Читать книгу Het Boschvolkje - William J. Long - Страница 3
INLEIDING.
Оглавление„Alle kraaien zijn eender”, zei een wijs man, toen hij het over politici had. Dat is volkomen waar—in het donker, maar bij daglicht is er tusschen twee kraaien die je aantreft evenveel verschil, in- en uitwendig, als tusschen twee van de eerste de beste mannen of vrouwen. Ik vroeg eens aan een klein kind, dat me alles over haar kuikentje vertelde, hoe ze het hare uit twintig net zulke uit den koppel kende. „Hoe ik mijn kuikentje ken? Ik ken het aan zijn gezichtje”, zei ze. En werkelijk, wanneer je dat kopje nauwkeurig bekeek, verschilde het van alle andere.
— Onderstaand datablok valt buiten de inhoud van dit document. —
/-- ★ **THE SIZES OF THE EXTERNAL LINES, MASS-UNIFORMLY, READ THROUGH THE PAIRING** (Theorem 3.3 (3.7) ∕ [Ba4] (1.10) for `ℋ_K` — the typer's mass-uniform
`minimiser_kernel_decay_blocks_unif` ∕ `dminimiser_kernel_decay_blocks_unif`, `a_K ≤ a`): `∃ δₑ, cₑ > 0` with, for EVERY `0 ≤ m² ≤ m₀²`, index `j`, `n`, unit block
`b`, kind `κ`: `|kingExtLo(x)| ≤ a·cₑ·e^{−δₑ|B(x) − b|_T}` and `|kingExtHi(x′)| ≤ a·cₑ·e^{−δₑ|B(x) − b|_T}` with `x` UNDER `x′` (`B(x′) = B(x)`, Κ-b `blockOf_kingSlicePt`) —
both lattices in coarse currency, no pairing defect. [cite: King1986, Theorem 3.3 (3.7) p.658, (3.64) p.663; Balaban1983RegularityDecay, Theorem (1.10) p.573] -/
theorem kingExt_sizes_unif (hLodd : Odd L) (hL : 2 ≤ L) (ha : 0 < a) {m0sq : ℝ} (hm0 : 0 ≤ m0sq) :
    ∃ δe ce : ℝ, 0 < δe ∧ 0 < ce ∧ ∀ (msq : ℝ), 0 ≤ msq → msq ≤ m0sq → ∀ (j : KingVolIndex d) (n : ℕ) (b : Tor (kingVol L j))
      (κ : Option (Fin (d + 1))),
      haveI := kingVol_neZero L j
      (∀ x : Tor (fine (L ^ j.K) (kingVol L j)),
        ‖kingExtLo L a msq j b κ x‖ ≤ a * ce * Real.exp (-(δe * tdistT (kingVol L j) (blockOf (L ^ j.K) (kingVol L j) x) b))) ∧
      (∀ x' : Tor (fine (L ^ (j.K + n)) (kingVol L j)),
        ‖kingExtHi L a msq j n b κ x'‖
          ≤ a * ce * Real.exp (-(δe * tdistT (kingVol L j) (blockOf (L ^ j.K) (kingVol L j) (kingSlicePt L j.K n (kingVol L j) x')) b))) := by
  have hL1 : 1 < L := by omega
  have hLr : (1 : ℝ) < L := by exact_mod_cast hL1
  obtain ⟨δ₁, c₁, hδ₁, hc₁, H₁⟩ := minimiser_kernel_decay_blocks_unif (d + 1) L (Nat.succ_pos d) ⟨hLodd, hL1⟩ ha hm0
  obtain ⟨δ₂, c₂, hδ₂, hc₂, H₂⟩ := dminimiser_kernel_decay_blocks_unif (d + 1) L (Nat.succ_pos d) ⟨hLodd, hL1⟩ ha hm0
  refine ⟨min δ₁ δ₂, c₁ + c₂, lt_min hδ₁ hδ₂, by positivity, fun msq hm hcap j n b κ => ?_⟩
  haveI := kingVol_neZero L j
  -- the index of the fine run: same volume, `K + n` scales
  let j' : KingVolIndex d := ⟨j.m, j.K + n, by have := j.one_le_K; omega, j.Msz, j.one_le_Msz⟩
  have hpow : L ^ (j.K + n) = L ^ n * L ^ j.K := by rw [pow_add, Nat.mul_comm]
  -- weakening of the two mass-uniform profiles to the common one
  have hweak : ∀ {t : ℝ} (_ : 0 ≤ t) (K : ℕ) (_ : 1 ≤ K) (c δ : ℝ) (_ : c = c₁ ∧ δ = δ₁ ∨ c = c₂ ∧ δ = δ₂) {v : ℝ},
      |v| ≤ aK a L K * c * Real.exp (-(δ * t)) → ‖v‖ ≤ a * (c₁ + c₂) * Real.exp (-(min δ₁ δ₂ * t)) := by
    intro t ht K hK c δ hcd v hv
    rw [Real.norm_eq_abs]
    have hc : 0 ≤ c ∧ c ≤ c₁ + c₂ ∧ min δ₁ δ₂ ≤ δ := by
      rcases hcd with ⟨rfl, rfl⟩ | ⟨rfl, rfl⟩
      · exact ⟨hc₁.le, by linarith, min_le_left _ _⟩
      · exact ⟨hc₂.le, by linarith, min_le_right _ _⟩
    refine hv.trans ?_
    have hexp : Real.exp (-(δ * t)) ≤ Real.exp (-(min δ₁ δ₂ * t)) := Real.exp_le_exp.2 (by nlinarith [hc.2.2])
    calc aK a L K * c * Real.exp (-(δ * t)) ≤ a * (c₁ + c₂) * Real.exp (-(δ * t)) :=
          mul_le_mul_of_nonneg_right (mul_le_mul (aK_le ha hLr hK) hc.2.1 hc.1 ha.le) (Real.exp_nonneg _)
      _ ≤ a * (c₁ + c₂) * Real.exp (-(min δ₁ δ₂ * t)) := mul_le_mul_of_nonneg_left hexp (by positivity)
  refine ⟨fun x => ?_, fun x' => ?_⟩
  · rcases κ with _ | μ
    · exact hweak (tdistT_nonneg _ _ _) j.K j.one_le_K c₁ δ₁ (Or.inl ⟨rfl, rfl⟩)
        (H₁ (j.params L hLodd hL) rfl rfl j.one_le_K msq hm hcap (kingVol L j) (kingVol_eq_sitesPerDir L hLodd hL j) (L ^ j.K) rfl x b)
    · exact hweak (tdistT_nonneg _ _ _) j.K j.one_le_K c₂ δ₂ (Or.inr ⟨rfl, rfl⟩)
        (H₂ (j.params L hLodd hL) rfl rfl j.one_le_K msq hm hcap (kingVol L j) (kingVol_eq_sitesPerDir L hLodd hL j) (L ^ j.K) rfl x b μ)
  · have hblk : blockOf (L ^ j.K) (kingVol L j) (kingSlicePt L j.K n (kingVol L j) x') = blockOf (L ^ (j.K + n)) (kingVol L j) x' :=
      blockOf_kingSlicePt L j.K n (kingVol L j) x'
    rw [hblk]
    rcases κ with _ | μ
    · have hc : kingExtHi L a msq j n b none x' = kingH L (L ^ (j.K + n)) (kingVol L j) a msq (j.K + n) b x' :=
        kingH_congrN L hpow (kingVol L j) (carrier_pow_add L j.K n (kingVol L j)) a msq (j.K + n) b x'
      rw [hc]
      exact hweak (tdistT_nonneg _ _ _) (j.K + n) (by have := j.one_le_K; omega) c₁ δ₁ (Or.inl ⟨rfl, rfl⟩)
        (H₁ (j'.params L hLodd hL) rfl rfl j'.one_le_K msq hm hcap (kingVol L j) (kingVol_eq_sitesPerDir L hLodd hL j') (L ^ (j.K + n)) rfl x' b)
    · have hc : kingExtHi L a msq j n b (some μ) x' = dkingH L (L ^ (j.K + n)) (kingVol L j) a msq (j.K + n) b μ x' :=
        dkingH_congrN L hpow (kingVol L j) (carrier_pow_add L j.K n (kingVol L j)) a msq (j.K + n) b μ x'
      rw [hc]
      exact hweak (tdistT_nonneg _ _ _) (j.K + n) (by have := j.one_le_K; omega) c₂ δ₂ (Or.inr ⟨rfl, rfl⟩)
        (H₂ (j'.params L hLodd hL) rfl rfl j'.one_le_K msq hm hcap (kingVol L j) (kingVol_eq_sitesPerDir L hLodd hL j') (L ^ (j.K + n)) rfl x' b μ)
import Mathlib
import Summits.Parity.GeneralizedHardyLittlewood.Theses.LiouvilleShiftedTables
import Summits.Parity.GeneralizedHardyLittlewood.Theorems.TableChowla.Negative.HelsonLeverCalibration
import Summits.Parity.GeneralizedHardyLittlewood.Theorems.TableChowla.Negative.TableChowlaExceptionalSet

/-!
# `stub_inverse_primeCols` — the lever `InverseCM` of line `helson-kronecker-inverse` on the
# large prime columns is a theorem (r4 calibration T1)

Crux `LiouvilleShiftedTables.TableChowla` (stmt-Parity-14270), line `helson-kronecker-inverse`, lead
reshape r4. The lever `InverseCM` (`stub_inverse`) says that a near-extremal pair of `ℓ²`-unit test
vectors for the shifted multiplication table `λ(ab+c)`, `a ∈ (⌊A⌋,⌊2A⌋]`, `b ≤ ⌊x/A⌋`, forces a
COMPLETELY MULTIPLICATIVE 1-bounded column weight `g` with near-trivial mean square
`∑_a ‖∑_{b ≤ y} g(b) λ(ab+c)‖²`. Without "completely multiplicative" this is the landed theorem
`Negative.inverseCM_without_CM` (delocalisation, `Negative.delocalise`).

Here the bilinear form of the hypothesis runs over the LARGE PRIME columns only,
`S = {p ≤ ⌊x/A⌋ : p prime, p² > ⌊x/A⌋}`. On `S` complete multiplicativity is no constraint: the
delocalised 1-bounded weight `t` on `S` extends to the completely multiplicative `g` with `g(p) = t_p`
for `p ∈ S` and `g(p) = 0` at every other prime (`primeCols_exists_cm_extension`), and on `[1, ⌊x/A⌋]` this `g`
equals `t` on `S`, `1` at `b = 1` and `0` elsewhere (every other `b ≤ ⌊x/A⌋` has a prime factor `p`
with `p² ≤ ⌊x/A⌋`; `exists_cm_primeCols`). The single extra column `b = 1` costs at most
`#rows ≤ 2A`, absorbed by one more logarithm: `C' = 4C + 1`, `y = x/A`. No hypothesis on `c`.
-/

namespace Summit.Parity.GeneralizedHardyLittlewood.Theorems.TableChowla.HelsonKroneckerInverse

open Finset Real ArithmeticFunction
open Summit.Parity.GeneralizedHardyLittlewood.Theorems.TableChowla.Negative

noncomputable section

/-- CM EXTENSION. Any real sequence `T` on the primes with `|T p| ≤ 1` is the restriction to the primes
of a completely multiplicative `g : ℕ → ℂ` with `‖g‖ ≤ 1` and `g 1 = 1` (namely
`g(n) = ∏_{p^k ‖ n} T(p)^k`, `g 0 = 0`). -/
theorem primeCols_exists_cm_extension (T : ℕ → ℝ) (hT : ∀ p : ℕ, |T p| ≤ 1) :
    ∃ g : ℕ → ℂ, (∀ m n : ℕ, g (m * n) = g m * g n) ∧ (∀ n : ℕ, ‖g n‖ ≤ 1) ∧ g 1 = 1 ∧
      ∀ p : ℕ, p.Prime → g p = (T p : ℂ) := by
  refine ⟨fun n => if n = 0 then 0 else n.factorization.prod fun p k => ((T p : ℝ) : ℂ) ^ k,
    ?_, ?_, ?_, ?_⟩
  · intro m n
    rcases eq_or_ne m 0 with rfl | hm
    · simp
    rcases eq_or_ne n 0 with rfl | hn
    · simp
    dsimp only
    rw [if_neg hm, if_neg hn, if_neg (mul_ne_zero hm hn), Nat.factorization_mul hm hn,
      Finsupp.prod_add_index']
    · intro a
      exact pow_zero _
    · intro a b₁ b₂
      exact pow_add _ _ _
  · intro n
    dsimp only
    split_ifs with hn
    · simp
    · rw [Finsupp.prod, Complex.norm_prod]
      refine prod_le_one (fun p _ => norm_nonneg _) (fun p _ => ?_)
      rw [norm_pow, Complex.norm_real, Real.norm_eq_abs]
      exact pow_le_one₀ (abs_nonneg _) (hT p)
  · simp
  · intro p hp
    dsimp only
    rw [if_neg hp.ne_zero, hp.factorization, Finsupp.prod_single_index] <;> simp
Dit gaat ongetwijfeld op voor alle dieren, vogels incluis. Ze herkennen elkaar onmiddellijk onder een menigte van hun soortgenooten, en wie ze zorgvuldig gadeslaat ziet evenveel eigenaardige gewoonten en karakters onder de boschbewoners als onder andere schepselen. Het geeft daarom niets, al ken je de kraaiengewoonten of die van het rendier in ’t algemeen ook nog zoo goed; maar bestudeer eens den eersten den besten die je weg kruist, alsof hij een geheel vreemde was, open je oogen om te zien en je hart om te vertolken, en je zult stellig iets nieuws ontdekken: de een of andere eigenaardige gewoonte, die je nooit vermeld had gevonden—om je zwerftochten tot een genot te maken en je naar huis te doen keeren met een nieuwe belangstelling.
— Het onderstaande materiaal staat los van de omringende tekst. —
import Summits.BirchSwinnertonDyer.BirchSwinnertonDyer.Theses.AdditiveBranchIMC
import HarnessLib

/-! BC3 birth skeleton for crux `AdditiveBranchIMC.GordTwoRankOne` (route AdditiveBranchIMC, rung K1):
v2 (A12-admitted shape, planner g12): named stubs (the ONLY sorried declarations) + the kernel-checked composition `GordTwoRankOne_of` concluding the crux BY NAME. -/

set_option autoImplicit false

set_option linter.dupNamespace false

namespace Summit.BirchSwinnertonDyer.BirchSwinnertonDyer.Cruxes.GordTwoRankOne.Birth

open scoped Classical

open WeierstrassCurve Literature.NumberTheory.EllipticCurves
  Literature.NumberTheory.EllipticCurves.ModularForms
  Literature.NumberTheory.EllipticCurves.GreenbergVatsal2000
  Literature.NumberTheory.EllipticCurves.Rank1Residual
  Literature.NumberTheory.EllipticCurves.Rank1Residual.Typed
  Literature.NumberTheory.GaloisRepresentations
  IsDedekindDomain NumberField

open Summit.BirchSwinnertonDyer.Rank1Residual.Additive
open Summit.BirchSwinnertonDyer.BirchSwinnertonDyer.Theses.AdditiveBranchIMC

/-- stub (caseOne): rank 1, rows WITH a Case-1 member: gz's end state `ClassX3Gord.bsdp_rankOne_of_facts_of_delbourgoDatumFact_of_branchCoeffOneNeZero[Odd]` on the member (Delbourgo 2002 Thm (A)+(B), the branch p-adic Gross–Zagier leading term `delbourgoDatum_rankOne_leadingTerms` = PROOF-gz Thm 1 (cell theorem, condition GZ-H), A′ ≠ 0 per pair) ∘ Cassels transport. -/
theorem stub_caseOne :
    ∀ (W : WeierstrassCurve ℚ) [W.IsElliptic] [W.IsGloballyMinimal] (p : ℕ) [Fact p.Prime],
      W.analyticRank = 1 → N10.CellGordTwo W p → HasCaseOneMember W p → MissingLowerBoundAt W p := by
  sorry

/-- stub (offCaseOne): rank 1, rows with NO Case-1 member (irreducible E[p], or reducible in μ-territory): branch IMC ⊆(𝓛) in rank 1 + p-adic GZ on the branch + Schneider non-degeneracy; nothing in print. -/
theorem stub_offCaseOne :
    ∀ (W : WeierstrassCurve ℚ) [W.IsElliptic] [W.IsGloballyMinimal] (p : ℕ) [Fact p.Prime],
      W.analyticRank = 1 → N10.CellGordTwo W p → ¬ HasCaseOneMember W p → MissingLowerBoundAt W p := by
  sorry

/-- BC3 composition = THE SKELETON (A12 shape, v2): the crux BY NAME with NO hypotheses, from exactly the two
registered stubs (rows with / without a Case-1 member); kernel-checked, no sorry of its own. -/
theorem GordTwoRankOne_of :
    Summit.BirchSwinnertonDyer.BirchSwinnertonDyer.Theses.AdditiveBranchIMC.GordTwoRankOne := by
  intro W _ _ p _ hr hc
  by_cases hm : HasCaseOneMember W p
  · exact stub_caseOne W p hr hc hm
  · exact stub_offCaseOne W p hr hc hm

end Summit.BirchSwinnertonDyer.BirchSwinnertonDyer.Cruxes.GordTwoRankOne.Birth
Dit eigen karakter van de dieren in de natuur zal misschien veel van hun gewoonten, in dit boekje beschreven, verklaren; gewoonten, die den lezer niet vreemder of verbazingwekkender kunnen lijken dan den schrijver, toen hij ze ’t eerst ontdekte. Ze zijn bijna geheel aanteekeningen van persoonlijke waarneming in bosschen en velden. Af en toe, wanneer ik mijn jager of houthakker goed kende, heb ik diens getuigenis gebruikt, maar nooit zonder haar zorgvuldig te overwegen, en altijd stelde ik haar, wanneer dat mogelijk was, op de proef, door het bewuste dier dagen of weken gade te slaan, tot ik zelf zag dat alles waar was.
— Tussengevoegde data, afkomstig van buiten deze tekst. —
import Literature.Analysis.FluidPDE.NSLocalAnalyticityRadiusSliceIdentity
import HarnessLib

/-!
# The duality identity of the localised field against caloric test fields

Analysis/FluidPDE proofs-layer file (theorems only), module L2b of the proof of the named fact
`Literature.Analysis.FluidPDE.bradshawGrujicKukavica2015_local_analyticity_radius`
(Bradshaw–Grujić–Kukavica 2015, Thm. 2.3, §4). For a classical solution `(u, p)` on the open
cylinder `(-δ, R²) × B(x₁, R)`, an admissible cut-off `χ`, the localised objects `v = χu`,
`ũ = 1_{B(x₁,R-2)}u`, `f₀ = (Δχ)u + (u·∇χ)u + p∇χ`, times `-δ < s₀ ≤ t < R²` and a smooth
compactly supported divergence-free field `φ`, with the caloric test field
`Φ(s) = e^{(t-s)Δ}φ` (`heatTest 1 φ (t - s)`):

  `⟨v(t), φ⟩ = ⟨v(s₀), Φ(s₀)⟩ + ∫_{(s₀,t)} (⟨f₀(s), Φ(s)⟩ + ⟨ũ(s), DΦ(s)(v(s))⟩ + ⟨ũ(s), DΦ(s)(2∇χ)⟩) ds`

(`integral_inner_locVelocity_eq_duality`) — the duality ("very weak", Fabes–Jones–Rivière) form
of the localised system `∂ₜv - Δv + ∇·(v ⊗ ũ) + ∇·(2∇χ ⊗ ũ) + ∇(χp) = f₀`, which identifies `v`
with its Oseen representation in the next layer. Proof: on every time line,
`d/ds ⟪v(s,x), Φ(s,x)⟫ = ⟪∂ₛv, Φ⟫ - ⟪v, e^{(t-s)Δ}Δφ⟫(s, x)` (backward heat equation
`∂ₛΦ = -ΔΦ`, `hasDerivAt_heatTest_sub`); the fundamental theorem of calculus on `[s₀, t]`, Fubini
over the compact spatial support, and the slice identity of
`NSLocalAnalyticityRadiusSliceIdentity.lean` at each `s` with `Ψ = Φ(s)` (which is `C^∞` and
divergence free, `isDivFree_heatFlow`, with `ΔΦ(s) = e^{(t-s)Δ}Δφ`, `laplacian_heatFlow`).

## Mathlib / tree search

Tree: `heatTest`, `hasDerivAt_heatTest_sub`, `continuous_uncurry_heatTest_sub`,
`continuous_uncurry_heatFlow`, `contDiff_heatFlow`, `fderiv_heatFlow`, `laplacian_heatFlow`,
`isDivFree_heatFlow` (`MildSolution(Proofs)`); `continuousOn_timeDeriv_of_contDiffOn`
(`ClassicalSuitable`); modules L1, L2a. Mathlib:
`intervalIntegral.integral_eq_sub_of_hasDerivAt_of_le`, `integral_prod`, `integral_prod_symm`,
`Measure.prod_restrict`, `ContinuousOn.aestronglyMeasurable`,
`IsCompact.exists_bound_of_continuousOn`.

## References

* Z. Bradshaw, Z. Grujić, I. Kukavica, J. Differential Equations 259 (2015), §4.
  [BradshawGrujicKukavica2015]
* E. B. Fabes, B. F. Jones, N. M. Rivière, Arch. Rational Mech. Anal. 45 (1972), Thm. 2.1
  (the duality form with caloric tests). [FabesJonesRiviere1972]
-/

noncomputable section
De schetsen zijn bijna lukraak uit oude opschrijfboekjes en zomersche dagboeken genomen. Er omheen verzamelt zich een heer van verwante gedachten, van opnieuw-beleven, die het een genot hebben gemaakt ze te schrijven; gedachten aan de wintersche bosschen, aan appelbloesems en nestelende vogels, aan de heuvels en de rivieren in de wildernis van Nieuw-Engeland, aan kampen en kano’s, aan sneeuwschoenen en forellenhengels, aan zonsopgang over de heuvels, als je naar boven klom om het adelaarsnest, en aan de schemering op de gele stranden waar de wind gierde, waar in de verre verte de branding klaagde en vlerken snorden als riet in den wind, wanneer ze neerschoten op lokeenden—dat alles verdrong zich gretig om me heen om herdacht te worden, zoo al niet vermeld. De levendigste, de meest gespannen, de ’t vaakst weerkeerende van al die herinneringen is een jongen, wiens zenuwen trillen bij de oneindige, lieflijke geheimzinnigheid die in elk bosch ritselde, wanneer hij den roep van de winden en van de vogels volgde, of alleen dwaalde waar zijn zin hem leidde, die nooit de natuur bewust bestudeerde, maar haar slechts liefhad, en die veel van deze gewoonten lang geleden ontdekte, door niets dan zijn jongensinstinct geleid.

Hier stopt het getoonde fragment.